Copy the data exactly from the line that contains "have hKfd : ∀" through the line that contains "[hKtf, hKff]; funext z; ring", keeping both end lines and leaving out everything else.

=== Begin Enclosure ===

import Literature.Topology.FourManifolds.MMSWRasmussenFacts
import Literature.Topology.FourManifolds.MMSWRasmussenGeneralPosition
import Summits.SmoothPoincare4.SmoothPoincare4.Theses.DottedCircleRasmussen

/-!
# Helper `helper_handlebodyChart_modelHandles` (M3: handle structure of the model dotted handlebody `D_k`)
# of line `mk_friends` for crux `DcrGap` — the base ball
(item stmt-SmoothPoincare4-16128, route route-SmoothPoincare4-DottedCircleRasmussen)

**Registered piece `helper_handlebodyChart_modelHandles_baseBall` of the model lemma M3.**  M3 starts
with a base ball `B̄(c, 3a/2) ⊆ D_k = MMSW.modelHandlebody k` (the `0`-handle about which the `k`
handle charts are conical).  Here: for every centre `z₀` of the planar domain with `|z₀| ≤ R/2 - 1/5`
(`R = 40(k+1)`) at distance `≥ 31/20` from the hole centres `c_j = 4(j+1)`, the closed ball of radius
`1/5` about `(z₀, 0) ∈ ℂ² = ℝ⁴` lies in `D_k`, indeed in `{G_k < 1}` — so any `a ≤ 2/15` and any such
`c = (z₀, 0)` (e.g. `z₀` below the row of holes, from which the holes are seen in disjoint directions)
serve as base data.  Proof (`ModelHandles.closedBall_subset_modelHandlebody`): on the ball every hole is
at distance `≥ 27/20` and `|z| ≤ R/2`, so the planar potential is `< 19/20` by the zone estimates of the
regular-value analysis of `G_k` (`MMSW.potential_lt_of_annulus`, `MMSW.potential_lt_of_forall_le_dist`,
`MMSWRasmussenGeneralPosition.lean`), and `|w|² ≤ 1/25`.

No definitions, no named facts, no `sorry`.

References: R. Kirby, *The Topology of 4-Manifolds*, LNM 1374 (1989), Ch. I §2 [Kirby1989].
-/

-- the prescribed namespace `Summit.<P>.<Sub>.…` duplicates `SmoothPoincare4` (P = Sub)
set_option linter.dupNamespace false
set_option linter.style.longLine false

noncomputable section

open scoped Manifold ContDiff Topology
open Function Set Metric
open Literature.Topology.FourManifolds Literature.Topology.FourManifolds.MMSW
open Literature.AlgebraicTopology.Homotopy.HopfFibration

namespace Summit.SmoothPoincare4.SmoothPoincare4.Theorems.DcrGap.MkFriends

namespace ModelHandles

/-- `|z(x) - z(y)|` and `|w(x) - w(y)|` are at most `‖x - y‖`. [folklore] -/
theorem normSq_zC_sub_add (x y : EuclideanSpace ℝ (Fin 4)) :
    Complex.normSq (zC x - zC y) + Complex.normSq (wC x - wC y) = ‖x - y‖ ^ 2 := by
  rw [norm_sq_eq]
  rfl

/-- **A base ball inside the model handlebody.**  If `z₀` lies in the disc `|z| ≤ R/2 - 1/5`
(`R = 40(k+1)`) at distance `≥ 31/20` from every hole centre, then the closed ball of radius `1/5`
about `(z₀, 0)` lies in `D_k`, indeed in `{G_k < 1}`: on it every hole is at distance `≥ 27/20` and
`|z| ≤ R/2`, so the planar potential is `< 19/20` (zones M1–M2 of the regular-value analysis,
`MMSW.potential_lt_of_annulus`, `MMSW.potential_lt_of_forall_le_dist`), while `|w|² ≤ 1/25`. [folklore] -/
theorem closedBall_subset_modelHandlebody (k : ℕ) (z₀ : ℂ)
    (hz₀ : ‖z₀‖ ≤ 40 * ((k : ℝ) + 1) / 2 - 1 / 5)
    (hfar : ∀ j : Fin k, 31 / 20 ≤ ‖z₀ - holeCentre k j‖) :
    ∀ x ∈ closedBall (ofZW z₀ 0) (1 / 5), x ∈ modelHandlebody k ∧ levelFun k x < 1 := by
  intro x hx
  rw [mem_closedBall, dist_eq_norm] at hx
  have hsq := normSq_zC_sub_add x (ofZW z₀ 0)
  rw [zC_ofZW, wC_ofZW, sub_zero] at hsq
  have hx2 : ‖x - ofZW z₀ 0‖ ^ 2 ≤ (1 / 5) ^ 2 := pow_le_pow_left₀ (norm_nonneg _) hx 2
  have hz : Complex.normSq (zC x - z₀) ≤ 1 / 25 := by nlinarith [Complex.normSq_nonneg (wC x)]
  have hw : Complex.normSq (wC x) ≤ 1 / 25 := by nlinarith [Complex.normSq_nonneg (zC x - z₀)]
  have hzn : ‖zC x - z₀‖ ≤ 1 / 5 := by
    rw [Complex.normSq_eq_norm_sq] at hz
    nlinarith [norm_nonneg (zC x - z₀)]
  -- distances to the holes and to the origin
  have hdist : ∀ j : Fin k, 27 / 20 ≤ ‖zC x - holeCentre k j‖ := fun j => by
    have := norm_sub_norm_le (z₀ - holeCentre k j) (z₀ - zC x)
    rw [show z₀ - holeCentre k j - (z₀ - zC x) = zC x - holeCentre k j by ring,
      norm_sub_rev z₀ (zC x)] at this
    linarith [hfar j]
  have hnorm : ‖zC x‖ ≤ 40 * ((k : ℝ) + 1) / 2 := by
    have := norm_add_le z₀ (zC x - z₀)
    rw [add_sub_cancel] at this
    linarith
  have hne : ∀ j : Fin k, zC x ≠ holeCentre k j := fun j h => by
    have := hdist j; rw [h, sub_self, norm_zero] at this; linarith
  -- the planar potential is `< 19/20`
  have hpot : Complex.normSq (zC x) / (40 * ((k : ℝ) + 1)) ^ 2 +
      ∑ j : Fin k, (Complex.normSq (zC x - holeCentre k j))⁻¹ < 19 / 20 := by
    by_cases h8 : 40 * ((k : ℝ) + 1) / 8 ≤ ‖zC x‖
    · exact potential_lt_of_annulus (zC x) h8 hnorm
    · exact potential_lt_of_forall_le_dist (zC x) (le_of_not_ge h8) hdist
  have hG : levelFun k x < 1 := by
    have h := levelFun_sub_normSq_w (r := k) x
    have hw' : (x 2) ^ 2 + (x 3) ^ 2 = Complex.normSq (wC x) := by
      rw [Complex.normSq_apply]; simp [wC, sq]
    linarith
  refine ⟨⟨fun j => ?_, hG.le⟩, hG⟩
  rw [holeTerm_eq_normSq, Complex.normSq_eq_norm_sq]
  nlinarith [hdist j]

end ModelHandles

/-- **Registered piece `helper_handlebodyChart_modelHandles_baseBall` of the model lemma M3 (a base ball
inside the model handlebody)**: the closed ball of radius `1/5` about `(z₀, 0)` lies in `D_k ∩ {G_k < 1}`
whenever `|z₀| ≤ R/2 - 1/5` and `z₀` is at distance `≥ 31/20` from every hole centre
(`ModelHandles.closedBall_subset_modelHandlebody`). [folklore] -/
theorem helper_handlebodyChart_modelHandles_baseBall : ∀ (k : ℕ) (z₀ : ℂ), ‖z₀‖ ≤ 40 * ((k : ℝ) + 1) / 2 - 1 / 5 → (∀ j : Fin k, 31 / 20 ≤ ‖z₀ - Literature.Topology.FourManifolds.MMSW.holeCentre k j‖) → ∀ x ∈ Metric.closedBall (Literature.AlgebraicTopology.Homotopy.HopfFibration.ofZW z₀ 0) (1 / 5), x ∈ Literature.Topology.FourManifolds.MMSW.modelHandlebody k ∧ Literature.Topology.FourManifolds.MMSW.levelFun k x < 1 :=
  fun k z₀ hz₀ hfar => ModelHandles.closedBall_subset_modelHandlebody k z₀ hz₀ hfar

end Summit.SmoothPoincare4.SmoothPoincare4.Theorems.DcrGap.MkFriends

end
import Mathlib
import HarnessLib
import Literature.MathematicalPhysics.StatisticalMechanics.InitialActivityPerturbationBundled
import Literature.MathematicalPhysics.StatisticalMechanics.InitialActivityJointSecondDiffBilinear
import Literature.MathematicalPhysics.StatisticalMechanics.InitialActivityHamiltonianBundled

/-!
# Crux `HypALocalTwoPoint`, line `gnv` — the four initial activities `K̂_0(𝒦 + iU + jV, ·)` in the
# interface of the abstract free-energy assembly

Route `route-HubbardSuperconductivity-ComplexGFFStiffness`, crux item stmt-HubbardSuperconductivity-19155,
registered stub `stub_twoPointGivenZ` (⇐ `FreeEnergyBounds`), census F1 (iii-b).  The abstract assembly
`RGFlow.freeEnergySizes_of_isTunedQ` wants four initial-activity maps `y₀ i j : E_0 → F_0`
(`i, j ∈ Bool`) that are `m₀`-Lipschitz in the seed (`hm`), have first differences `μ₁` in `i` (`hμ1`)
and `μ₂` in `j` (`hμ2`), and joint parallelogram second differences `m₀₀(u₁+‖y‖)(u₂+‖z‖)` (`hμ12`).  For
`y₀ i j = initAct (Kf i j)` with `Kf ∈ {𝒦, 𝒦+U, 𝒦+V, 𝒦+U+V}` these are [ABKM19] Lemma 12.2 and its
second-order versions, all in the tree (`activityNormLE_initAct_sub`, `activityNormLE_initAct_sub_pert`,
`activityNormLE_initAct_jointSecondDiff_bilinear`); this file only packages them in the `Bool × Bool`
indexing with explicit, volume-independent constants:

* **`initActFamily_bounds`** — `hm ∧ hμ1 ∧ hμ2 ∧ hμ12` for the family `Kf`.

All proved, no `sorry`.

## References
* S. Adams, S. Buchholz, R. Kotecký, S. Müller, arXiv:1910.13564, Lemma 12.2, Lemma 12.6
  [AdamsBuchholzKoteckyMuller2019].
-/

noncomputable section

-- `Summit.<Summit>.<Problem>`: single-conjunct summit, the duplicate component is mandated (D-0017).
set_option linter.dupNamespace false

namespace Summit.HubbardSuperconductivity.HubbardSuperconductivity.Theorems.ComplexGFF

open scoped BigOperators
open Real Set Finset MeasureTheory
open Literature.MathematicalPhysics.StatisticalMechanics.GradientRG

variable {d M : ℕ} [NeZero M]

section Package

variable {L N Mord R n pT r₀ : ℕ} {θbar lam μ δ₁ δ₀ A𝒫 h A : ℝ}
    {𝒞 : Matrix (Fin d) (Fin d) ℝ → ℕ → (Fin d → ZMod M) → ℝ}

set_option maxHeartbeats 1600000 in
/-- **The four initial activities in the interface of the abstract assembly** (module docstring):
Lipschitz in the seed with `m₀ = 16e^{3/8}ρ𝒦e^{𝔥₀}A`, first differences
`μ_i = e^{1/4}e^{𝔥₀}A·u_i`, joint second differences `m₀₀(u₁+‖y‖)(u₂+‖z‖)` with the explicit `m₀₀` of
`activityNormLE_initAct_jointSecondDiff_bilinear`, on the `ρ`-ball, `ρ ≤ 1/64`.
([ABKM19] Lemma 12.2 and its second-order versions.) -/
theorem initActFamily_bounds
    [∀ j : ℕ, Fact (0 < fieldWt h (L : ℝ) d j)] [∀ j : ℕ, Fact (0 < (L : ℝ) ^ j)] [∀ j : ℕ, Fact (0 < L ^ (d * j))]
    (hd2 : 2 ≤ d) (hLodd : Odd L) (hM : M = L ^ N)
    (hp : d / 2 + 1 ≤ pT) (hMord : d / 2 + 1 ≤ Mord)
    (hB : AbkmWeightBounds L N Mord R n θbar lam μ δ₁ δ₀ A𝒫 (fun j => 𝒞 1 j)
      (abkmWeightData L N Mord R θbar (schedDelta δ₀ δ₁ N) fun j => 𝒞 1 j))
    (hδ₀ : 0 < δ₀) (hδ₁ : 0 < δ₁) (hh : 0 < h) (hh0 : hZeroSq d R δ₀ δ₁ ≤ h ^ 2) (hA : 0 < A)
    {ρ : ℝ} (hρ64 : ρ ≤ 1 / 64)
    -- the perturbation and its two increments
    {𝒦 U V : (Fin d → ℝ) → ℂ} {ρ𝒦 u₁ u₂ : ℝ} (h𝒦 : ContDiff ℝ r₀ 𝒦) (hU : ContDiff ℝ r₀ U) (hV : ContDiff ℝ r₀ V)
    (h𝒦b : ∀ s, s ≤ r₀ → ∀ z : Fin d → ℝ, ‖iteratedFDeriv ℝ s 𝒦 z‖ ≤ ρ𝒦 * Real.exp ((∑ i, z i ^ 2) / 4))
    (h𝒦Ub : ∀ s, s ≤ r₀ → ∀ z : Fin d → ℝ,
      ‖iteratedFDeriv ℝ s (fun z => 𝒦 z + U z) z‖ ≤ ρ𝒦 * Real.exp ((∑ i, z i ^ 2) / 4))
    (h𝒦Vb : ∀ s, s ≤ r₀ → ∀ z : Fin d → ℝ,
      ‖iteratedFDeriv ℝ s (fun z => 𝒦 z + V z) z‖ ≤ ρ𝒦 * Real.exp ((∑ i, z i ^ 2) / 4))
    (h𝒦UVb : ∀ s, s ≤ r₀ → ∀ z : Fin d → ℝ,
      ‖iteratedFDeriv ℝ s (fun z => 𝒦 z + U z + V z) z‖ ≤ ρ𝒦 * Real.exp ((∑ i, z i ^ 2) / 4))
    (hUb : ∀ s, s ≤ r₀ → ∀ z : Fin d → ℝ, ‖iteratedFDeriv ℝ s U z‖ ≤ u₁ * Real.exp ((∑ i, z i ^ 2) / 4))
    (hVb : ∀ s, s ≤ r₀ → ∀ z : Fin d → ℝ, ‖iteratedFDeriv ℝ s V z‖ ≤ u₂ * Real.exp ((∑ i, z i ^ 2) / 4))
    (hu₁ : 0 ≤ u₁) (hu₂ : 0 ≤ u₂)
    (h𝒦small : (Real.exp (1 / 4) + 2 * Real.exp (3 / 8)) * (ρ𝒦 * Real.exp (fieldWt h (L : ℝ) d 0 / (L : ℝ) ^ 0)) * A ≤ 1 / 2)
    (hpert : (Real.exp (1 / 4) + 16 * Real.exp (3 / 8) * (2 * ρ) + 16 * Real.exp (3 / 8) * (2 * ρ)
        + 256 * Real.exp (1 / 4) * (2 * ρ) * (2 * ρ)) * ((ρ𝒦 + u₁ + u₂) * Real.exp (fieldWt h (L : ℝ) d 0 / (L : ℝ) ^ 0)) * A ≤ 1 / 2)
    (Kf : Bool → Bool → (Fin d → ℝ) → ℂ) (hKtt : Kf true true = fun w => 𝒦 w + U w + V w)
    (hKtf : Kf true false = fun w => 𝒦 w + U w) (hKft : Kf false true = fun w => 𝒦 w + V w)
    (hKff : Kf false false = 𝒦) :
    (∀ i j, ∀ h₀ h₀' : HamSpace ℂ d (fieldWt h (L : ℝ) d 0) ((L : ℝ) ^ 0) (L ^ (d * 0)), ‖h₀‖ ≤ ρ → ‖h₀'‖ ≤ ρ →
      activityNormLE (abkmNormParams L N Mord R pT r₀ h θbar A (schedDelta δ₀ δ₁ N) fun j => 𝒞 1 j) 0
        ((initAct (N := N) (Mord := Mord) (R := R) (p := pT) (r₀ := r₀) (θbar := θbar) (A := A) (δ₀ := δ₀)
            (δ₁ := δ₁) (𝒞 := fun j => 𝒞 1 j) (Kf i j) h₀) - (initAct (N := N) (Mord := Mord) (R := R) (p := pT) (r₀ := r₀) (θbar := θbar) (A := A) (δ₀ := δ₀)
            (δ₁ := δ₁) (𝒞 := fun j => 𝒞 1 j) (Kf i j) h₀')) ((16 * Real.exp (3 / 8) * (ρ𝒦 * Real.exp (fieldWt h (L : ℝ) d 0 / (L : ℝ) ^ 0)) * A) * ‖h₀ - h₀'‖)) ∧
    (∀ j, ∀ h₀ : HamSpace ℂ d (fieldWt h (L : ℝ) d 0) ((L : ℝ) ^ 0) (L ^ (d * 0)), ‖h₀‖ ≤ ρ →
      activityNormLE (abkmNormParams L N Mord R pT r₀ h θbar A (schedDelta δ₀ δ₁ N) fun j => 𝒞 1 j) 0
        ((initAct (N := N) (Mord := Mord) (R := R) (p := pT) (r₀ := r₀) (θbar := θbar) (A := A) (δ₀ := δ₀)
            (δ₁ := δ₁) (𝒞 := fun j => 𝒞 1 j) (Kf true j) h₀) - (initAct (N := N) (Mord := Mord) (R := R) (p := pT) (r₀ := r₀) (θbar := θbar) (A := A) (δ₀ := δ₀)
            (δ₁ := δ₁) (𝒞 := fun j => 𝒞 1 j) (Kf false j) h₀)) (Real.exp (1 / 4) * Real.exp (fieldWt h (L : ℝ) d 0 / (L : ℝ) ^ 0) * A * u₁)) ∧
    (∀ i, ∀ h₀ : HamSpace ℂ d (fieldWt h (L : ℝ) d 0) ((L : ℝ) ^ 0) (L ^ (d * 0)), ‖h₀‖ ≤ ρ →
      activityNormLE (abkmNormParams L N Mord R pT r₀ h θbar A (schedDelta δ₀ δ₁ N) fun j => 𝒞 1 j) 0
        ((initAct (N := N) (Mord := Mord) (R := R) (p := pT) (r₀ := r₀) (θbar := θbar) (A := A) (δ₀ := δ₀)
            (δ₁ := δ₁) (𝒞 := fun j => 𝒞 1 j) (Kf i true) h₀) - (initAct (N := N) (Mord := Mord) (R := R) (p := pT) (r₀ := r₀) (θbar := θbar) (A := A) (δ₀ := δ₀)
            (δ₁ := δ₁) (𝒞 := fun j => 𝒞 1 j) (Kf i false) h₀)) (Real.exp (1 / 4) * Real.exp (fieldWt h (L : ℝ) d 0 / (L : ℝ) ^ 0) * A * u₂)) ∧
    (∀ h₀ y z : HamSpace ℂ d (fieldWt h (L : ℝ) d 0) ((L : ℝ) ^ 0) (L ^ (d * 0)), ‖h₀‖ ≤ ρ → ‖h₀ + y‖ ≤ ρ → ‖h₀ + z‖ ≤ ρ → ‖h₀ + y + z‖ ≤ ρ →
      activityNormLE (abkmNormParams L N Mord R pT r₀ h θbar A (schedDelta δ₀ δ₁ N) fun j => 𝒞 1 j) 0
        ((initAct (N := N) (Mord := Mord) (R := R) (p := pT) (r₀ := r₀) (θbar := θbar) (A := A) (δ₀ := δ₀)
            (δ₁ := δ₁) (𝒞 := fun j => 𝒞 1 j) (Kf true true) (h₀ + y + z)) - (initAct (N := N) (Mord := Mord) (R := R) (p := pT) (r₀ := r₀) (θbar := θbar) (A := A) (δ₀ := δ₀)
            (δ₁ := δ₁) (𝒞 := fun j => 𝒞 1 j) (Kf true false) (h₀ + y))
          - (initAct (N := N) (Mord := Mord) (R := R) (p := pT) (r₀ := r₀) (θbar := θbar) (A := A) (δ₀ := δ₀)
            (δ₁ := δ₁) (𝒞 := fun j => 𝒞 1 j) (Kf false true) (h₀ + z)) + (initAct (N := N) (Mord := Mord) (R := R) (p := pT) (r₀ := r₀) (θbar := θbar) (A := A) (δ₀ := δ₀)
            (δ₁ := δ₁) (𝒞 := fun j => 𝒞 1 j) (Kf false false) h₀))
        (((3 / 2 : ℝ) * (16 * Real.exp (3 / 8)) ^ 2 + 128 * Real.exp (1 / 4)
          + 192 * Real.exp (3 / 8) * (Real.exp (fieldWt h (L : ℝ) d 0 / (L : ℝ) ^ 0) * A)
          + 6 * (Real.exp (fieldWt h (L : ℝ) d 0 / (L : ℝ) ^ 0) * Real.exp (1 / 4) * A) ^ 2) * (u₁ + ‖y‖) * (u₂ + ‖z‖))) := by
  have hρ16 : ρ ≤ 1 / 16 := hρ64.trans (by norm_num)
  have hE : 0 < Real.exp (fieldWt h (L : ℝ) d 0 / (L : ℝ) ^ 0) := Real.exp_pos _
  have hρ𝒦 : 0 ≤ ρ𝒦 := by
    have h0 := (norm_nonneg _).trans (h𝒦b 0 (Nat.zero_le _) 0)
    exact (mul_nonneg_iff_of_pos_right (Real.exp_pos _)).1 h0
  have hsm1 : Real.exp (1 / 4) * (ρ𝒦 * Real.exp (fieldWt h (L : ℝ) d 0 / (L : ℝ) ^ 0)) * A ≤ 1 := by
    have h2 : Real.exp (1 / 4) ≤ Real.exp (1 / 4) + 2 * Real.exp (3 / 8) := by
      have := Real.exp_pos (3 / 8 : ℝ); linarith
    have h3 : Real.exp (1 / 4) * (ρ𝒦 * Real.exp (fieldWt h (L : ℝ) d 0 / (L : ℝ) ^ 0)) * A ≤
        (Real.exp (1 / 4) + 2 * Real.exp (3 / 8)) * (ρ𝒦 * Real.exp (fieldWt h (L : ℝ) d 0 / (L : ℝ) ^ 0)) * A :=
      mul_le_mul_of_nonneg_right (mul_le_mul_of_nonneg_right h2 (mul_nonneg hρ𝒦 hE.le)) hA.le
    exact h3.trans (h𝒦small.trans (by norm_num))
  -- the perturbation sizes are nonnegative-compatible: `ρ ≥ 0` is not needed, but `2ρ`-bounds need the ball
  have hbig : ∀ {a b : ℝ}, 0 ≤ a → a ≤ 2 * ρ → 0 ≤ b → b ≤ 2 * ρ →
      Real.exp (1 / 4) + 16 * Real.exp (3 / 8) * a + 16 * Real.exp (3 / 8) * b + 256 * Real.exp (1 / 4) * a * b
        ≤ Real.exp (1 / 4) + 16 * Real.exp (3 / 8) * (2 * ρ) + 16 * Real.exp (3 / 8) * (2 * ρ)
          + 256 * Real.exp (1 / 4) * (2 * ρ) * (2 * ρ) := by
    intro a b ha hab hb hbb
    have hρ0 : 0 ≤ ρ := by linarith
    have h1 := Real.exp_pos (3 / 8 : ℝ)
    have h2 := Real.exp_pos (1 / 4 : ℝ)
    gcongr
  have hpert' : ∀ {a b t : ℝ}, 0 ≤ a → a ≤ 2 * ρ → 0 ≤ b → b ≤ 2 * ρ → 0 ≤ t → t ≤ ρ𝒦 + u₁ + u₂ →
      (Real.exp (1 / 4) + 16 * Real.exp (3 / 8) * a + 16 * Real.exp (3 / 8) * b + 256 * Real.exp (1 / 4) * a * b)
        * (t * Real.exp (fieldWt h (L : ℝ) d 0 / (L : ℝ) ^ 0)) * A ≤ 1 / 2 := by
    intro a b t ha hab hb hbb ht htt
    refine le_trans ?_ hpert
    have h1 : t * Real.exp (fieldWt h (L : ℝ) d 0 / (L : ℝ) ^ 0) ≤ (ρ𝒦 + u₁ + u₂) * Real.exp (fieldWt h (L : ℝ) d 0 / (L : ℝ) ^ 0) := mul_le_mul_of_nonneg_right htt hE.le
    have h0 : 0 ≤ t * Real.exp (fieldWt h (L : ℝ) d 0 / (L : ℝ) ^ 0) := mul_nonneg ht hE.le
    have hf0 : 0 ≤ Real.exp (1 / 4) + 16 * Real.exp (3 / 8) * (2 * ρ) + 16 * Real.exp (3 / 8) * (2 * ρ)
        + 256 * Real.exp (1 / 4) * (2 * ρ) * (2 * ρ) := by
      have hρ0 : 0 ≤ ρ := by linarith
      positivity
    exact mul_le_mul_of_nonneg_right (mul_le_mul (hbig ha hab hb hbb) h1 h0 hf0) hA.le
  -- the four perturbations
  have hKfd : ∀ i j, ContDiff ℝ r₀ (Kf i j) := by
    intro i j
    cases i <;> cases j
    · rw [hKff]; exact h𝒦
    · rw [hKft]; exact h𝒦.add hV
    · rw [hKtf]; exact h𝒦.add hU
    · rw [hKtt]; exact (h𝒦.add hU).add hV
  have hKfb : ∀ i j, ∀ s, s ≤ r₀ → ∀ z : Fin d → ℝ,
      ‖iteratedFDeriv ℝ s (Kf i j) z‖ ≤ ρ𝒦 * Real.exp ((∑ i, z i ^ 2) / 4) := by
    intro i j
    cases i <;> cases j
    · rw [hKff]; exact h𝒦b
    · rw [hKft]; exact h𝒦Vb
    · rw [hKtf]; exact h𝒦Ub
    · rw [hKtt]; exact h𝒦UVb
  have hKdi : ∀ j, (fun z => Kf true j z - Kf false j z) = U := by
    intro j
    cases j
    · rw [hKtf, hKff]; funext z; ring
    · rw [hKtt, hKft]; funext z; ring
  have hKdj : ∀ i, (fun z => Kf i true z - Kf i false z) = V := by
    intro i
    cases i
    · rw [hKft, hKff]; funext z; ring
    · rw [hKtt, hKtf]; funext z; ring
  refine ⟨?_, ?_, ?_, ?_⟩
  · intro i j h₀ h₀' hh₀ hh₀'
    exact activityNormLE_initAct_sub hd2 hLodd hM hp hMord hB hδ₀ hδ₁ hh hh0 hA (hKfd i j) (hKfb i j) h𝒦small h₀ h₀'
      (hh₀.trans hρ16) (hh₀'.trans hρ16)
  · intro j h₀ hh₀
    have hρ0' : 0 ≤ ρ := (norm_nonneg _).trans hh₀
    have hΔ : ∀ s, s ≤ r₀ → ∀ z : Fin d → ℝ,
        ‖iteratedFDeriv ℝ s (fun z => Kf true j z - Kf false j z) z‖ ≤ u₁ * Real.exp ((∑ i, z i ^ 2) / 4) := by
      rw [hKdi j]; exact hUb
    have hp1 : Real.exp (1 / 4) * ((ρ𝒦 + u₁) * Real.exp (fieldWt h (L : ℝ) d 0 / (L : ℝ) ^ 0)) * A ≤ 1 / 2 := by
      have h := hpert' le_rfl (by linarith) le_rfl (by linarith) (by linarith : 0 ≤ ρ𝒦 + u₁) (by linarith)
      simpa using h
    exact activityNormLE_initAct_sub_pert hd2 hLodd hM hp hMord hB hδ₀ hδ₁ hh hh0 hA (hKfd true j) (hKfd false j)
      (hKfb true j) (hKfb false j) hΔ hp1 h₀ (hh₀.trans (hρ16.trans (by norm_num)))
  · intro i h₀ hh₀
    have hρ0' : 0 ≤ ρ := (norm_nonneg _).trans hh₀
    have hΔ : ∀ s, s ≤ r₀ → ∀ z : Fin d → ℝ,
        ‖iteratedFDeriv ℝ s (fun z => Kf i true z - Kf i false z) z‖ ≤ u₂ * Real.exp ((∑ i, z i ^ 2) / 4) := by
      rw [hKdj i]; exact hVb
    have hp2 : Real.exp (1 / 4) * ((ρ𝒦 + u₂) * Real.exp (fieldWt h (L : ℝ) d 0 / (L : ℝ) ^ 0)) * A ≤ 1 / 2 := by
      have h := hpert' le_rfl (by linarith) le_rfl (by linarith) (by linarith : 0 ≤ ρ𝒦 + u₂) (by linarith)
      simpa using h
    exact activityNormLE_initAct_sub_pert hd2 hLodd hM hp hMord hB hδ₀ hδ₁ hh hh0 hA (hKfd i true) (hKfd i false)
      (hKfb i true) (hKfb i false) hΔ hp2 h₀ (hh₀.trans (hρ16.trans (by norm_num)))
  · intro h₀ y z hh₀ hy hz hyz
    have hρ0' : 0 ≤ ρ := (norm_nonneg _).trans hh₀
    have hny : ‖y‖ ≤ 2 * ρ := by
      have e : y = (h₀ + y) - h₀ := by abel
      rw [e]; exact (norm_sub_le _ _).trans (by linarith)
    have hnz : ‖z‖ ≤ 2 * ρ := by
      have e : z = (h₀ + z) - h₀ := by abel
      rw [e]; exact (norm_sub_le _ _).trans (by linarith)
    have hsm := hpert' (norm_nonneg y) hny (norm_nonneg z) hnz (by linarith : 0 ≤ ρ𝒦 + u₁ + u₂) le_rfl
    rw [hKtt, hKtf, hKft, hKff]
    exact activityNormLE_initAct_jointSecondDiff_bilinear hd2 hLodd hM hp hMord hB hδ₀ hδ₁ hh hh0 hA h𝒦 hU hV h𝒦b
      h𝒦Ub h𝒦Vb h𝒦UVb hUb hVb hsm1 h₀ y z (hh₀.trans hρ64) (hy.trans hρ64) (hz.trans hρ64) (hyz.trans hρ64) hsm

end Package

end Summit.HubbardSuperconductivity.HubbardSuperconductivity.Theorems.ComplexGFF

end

=== End Enclosure ===

- _Result for this task_:
  have hKfd : ∀ i j, ContDiff ℝ r₀ (Kf i j) := by
    intro i j
    cases i <;> cases j
    · rw [hKff]; exact h𝒦
    · rw [hKft]; exact h𝒦.add hV
    · rw [hKtf]; exact h𝒦.add hU
    · rw [hKtt]; exact (h𝒦.add hU).add hV
  have hKfb : ∀ i j, ∀ s, s ≤ r₀ → ∀ z : Fin d → ℝ,
      ‖iteratedFDeriv ℝ s (Kf i j) z‖ ≤ ρ𝒦 * Real.exp ((∑ i, z i ^ 2) / 4) := by
    intro i j
    cases i <;> cases j
    · rw [hKff]; exact h𝒦b
    · rw [hKft]; exact h𝒦Vb
    · rw [hKtf]; exact h𝒦Ub
    · rw [hKtt]; exact h𝒦UVb
  have hKdi : ∀ j, (fun z => Kf true j z - Kf false j z) = U := by
    intro j
    cases j
    · rw [hKtf, hKff]; funext z; ring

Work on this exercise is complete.